### Problem details:
Collect all lines below with the string "NumberTheory".

Collected data:
☆ ☆ ☆ ☆ ☆ ☆ ☆
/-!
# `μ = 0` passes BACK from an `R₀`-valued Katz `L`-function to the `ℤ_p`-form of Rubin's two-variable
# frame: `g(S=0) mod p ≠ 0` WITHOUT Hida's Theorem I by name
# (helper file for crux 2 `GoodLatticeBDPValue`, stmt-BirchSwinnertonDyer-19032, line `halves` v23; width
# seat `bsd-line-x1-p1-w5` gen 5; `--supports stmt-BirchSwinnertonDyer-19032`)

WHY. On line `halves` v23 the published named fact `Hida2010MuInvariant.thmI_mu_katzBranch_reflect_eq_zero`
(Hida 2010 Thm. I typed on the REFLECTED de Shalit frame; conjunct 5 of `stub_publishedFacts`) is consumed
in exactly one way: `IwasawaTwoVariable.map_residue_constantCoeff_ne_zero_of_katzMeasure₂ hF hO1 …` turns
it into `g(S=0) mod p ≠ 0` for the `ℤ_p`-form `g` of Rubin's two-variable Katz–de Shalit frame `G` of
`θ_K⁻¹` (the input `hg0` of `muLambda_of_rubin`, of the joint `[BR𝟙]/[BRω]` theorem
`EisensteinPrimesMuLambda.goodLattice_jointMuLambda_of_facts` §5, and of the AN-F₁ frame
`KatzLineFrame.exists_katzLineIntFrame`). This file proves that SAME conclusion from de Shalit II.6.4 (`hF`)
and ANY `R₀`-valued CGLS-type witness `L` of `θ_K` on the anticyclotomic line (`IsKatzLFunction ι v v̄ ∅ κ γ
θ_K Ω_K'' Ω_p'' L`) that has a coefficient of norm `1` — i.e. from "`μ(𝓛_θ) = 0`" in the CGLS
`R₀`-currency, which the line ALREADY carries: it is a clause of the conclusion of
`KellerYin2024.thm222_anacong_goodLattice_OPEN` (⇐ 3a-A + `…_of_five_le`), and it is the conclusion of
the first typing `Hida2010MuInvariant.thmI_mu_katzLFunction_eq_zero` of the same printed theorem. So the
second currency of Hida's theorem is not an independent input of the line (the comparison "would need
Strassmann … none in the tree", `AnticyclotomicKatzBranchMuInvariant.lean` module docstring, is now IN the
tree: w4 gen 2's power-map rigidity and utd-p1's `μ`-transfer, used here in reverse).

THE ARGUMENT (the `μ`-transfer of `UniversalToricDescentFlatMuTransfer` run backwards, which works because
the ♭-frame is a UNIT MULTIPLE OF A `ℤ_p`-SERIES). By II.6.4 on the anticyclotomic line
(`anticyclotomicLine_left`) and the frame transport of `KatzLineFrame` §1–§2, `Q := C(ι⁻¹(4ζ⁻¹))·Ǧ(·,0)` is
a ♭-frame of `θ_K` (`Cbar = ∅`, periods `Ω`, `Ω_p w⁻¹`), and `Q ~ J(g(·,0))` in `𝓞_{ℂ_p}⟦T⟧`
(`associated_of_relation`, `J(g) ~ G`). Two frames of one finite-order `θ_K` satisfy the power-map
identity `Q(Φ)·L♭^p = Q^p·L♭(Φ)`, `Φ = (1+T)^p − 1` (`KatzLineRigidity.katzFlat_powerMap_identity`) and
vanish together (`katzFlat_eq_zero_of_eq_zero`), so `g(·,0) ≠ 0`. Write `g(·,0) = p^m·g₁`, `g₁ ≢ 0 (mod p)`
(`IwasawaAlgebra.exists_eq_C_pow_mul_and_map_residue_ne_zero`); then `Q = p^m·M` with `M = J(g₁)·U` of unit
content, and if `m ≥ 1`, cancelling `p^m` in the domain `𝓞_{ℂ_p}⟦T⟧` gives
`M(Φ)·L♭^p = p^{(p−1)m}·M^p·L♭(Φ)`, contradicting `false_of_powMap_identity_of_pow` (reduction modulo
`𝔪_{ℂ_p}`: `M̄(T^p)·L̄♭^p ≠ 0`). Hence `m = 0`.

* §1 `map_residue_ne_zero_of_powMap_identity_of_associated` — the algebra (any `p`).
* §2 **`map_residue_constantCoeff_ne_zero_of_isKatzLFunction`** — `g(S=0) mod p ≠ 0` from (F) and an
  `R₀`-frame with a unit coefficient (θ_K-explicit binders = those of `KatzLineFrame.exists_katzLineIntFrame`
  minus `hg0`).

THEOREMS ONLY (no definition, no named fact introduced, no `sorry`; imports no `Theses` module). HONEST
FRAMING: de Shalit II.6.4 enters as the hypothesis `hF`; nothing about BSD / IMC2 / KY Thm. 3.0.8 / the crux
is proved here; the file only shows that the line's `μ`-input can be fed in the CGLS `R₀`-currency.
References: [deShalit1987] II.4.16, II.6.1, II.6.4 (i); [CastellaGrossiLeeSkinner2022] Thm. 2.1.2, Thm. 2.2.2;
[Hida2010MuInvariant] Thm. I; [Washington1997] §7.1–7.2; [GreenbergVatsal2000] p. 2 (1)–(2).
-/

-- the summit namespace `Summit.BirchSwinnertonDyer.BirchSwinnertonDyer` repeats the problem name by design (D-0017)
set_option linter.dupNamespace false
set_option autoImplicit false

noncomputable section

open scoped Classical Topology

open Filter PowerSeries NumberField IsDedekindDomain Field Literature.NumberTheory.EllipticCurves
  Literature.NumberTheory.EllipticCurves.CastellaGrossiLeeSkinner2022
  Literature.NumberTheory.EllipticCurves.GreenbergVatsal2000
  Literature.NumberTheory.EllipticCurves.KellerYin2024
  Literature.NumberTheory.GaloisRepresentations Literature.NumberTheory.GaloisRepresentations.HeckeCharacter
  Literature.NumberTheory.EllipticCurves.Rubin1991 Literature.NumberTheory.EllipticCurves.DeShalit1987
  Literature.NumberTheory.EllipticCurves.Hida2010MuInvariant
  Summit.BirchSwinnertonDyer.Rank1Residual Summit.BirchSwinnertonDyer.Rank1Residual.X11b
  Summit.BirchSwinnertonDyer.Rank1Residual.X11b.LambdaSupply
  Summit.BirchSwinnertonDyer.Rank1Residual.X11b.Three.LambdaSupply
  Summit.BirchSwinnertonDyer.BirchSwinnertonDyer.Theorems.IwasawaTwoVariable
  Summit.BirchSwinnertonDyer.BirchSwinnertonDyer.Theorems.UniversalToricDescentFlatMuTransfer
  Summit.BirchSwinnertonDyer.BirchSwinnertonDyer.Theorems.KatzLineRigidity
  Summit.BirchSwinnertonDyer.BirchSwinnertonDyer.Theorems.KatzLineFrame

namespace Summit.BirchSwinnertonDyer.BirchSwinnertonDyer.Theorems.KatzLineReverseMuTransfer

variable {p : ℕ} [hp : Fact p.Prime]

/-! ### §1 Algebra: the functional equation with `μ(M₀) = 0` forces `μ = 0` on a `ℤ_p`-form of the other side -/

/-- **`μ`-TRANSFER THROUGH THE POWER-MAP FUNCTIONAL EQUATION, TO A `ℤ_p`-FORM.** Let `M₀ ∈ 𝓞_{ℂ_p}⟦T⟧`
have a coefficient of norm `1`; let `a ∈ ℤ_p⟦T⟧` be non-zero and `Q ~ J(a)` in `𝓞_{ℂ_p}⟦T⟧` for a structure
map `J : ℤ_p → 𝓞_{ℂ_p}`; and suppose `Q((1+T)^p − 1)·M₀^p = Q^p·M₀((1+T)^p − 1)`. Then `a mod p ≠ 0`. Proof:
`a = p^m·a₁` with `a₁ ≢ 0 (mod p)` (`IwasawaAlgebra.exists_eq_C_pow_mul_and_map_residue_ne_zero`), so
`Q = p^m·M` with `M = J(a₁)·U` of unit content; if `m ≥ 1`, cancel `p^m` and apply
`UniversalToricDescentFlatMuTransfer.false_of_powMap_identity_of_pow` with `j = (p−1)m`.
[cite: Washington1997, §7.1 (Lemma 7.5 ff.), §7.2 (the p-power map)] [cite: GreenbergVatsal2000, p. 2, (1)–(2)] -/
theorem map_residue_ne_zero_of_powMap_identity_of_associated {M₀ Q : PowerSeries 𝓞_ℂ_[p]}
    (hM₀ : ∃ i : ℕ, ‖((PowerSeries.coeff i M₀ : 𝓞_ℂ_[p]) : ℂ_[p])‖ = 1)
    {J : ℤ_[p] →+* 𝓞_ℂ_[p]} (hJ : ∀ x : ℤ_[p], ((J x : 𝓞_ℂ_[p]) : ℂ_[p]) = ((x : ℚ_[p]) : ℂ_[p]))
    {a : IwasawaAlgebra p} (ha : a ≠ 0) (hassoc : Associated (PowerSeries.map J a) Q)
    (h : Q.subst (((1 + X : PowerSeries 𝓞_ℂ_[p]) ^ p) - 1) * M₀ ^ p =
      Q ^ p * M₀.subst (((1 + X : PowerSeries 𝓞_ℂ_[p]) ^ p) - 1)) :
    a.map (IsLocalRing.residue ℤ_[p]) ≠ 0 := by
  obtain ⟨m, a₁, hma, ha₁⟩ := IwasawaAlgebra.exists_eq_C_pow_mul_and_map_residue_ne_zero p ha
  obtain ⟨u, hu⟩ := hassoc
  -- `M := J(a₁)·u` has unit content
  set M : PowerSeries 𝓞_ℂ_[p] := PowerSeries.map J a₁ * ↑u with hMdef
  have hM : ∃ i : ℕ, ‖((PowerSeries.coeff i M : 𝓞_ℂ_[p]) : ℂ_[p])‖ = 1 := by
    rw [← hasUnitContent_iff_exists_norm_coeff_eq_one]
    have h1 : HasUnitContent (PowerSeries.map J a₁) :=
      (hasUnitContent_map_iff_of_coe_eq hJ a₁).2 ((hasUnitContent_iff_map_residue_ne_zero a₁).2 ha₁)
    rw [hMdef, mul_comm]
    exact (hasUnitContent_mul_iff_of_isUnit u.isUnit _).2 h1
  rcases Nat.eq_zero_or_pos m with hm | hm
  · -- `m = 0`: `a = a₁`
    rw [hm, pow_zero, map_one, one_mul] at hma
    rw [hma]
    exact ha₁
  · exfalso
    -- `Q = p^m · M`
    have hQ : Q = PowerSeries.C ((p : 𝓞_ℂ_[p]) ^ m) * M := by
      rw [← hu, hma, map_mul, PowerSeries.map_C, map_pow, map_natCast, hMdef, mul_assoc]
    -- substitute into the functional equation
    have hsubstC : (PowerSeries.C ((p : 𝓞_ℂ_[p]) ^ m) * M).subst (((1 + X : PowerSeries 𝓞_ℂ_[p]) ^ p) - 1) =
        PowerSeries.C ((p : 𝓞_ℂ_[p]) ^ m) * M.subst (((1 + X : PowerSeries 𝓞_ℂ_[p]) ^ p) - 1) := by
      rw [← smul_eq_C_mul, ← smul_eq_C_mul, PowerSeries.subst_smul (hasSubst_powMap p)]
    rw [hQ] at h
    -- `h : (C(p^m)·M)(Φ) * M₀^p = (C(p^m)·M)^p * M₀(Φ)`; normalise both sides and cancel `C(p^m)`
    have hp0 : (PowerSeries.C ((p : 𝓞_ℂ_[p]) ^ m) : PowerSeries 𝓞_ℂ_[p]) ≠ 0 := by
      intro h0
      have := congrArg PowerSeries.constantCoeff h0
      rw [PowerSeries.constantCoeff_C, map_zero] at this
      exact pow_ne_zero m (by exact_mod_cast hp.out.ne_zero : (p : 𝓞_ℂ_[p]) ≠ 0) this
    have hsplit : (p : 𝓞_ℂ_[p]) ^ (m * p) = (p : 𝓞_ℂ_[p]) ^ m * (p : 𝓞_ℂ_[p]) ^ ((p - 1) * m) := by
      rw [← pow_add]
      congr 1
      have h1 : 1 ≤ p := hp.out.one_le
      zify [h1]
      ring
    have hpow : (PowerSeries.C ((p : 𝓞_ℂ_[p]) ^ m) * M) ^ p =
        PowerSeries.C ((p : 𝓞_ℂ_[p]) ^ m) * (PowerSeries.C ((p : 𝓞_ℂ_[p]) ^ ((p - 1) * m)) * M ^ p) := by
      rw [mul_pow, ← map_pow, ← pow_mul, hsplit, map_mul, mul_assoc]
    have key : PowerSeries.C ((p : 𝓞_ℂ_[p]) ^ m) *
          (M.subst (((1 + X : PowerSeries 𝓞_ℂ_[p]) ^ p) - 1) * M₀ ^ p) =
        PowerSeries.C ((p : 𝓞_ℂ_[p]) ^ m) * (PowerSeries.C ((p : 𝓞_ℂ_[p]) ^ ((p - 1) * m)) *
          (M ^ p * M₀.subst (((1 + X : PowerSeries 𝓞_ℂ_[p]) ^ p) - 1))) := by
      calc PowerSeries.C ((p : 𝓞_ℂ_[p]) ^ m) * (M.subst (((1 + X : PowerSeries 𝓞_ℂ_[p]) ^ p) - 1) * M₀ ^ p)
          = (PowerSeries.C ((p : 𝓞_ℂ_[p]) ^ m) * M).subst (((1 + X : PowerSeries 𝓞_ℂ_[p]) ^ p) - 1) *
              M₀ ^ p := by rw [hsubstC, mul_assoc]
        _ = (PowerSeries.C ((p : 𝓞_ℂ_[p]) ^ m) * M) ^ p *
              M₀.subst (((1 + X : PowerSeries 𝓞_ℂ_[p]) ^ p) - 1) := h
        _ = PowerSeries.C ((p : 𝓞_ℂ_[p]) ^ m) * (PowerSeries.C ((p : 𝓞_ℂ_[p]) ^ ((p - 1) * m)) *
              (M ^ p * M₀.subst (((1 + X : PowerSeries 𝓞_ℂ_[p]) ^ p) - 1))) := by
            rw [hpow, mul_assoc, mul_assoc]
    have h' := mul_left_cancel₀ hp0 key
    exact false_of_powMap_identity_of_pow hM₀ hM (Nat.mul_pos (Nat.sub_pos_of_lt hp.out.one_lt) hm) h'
☆ ☆ ☆ ☆ ☆ ☆ ☆
### The completed task:
open Filter PowerSeries NumberField IsDedekindDomain Field Literature.NumberTheory.EllipticCurves
  Literature.NumberTheory.EllipticCurves.CastellaGrossiLeeSkinner2022
  Literature.NumberTheory.EllipticCurves.GreenbergVatsal2000
  Literature.NumberTheory.EllipticCurves.KellerYin2024
  Literature.NumberTheory.GaloisRepresentations Literature.NumberTheory.GaloisRepresentations.HeckeCharacter
  Literature.NumberTheory.EllipticCurves.Rubin1991 Literature.NumberTheory.EllipticCurves.DeShalit1987
  Literature.NumberTheory.EllipticCurves.Hida2010MuInvariant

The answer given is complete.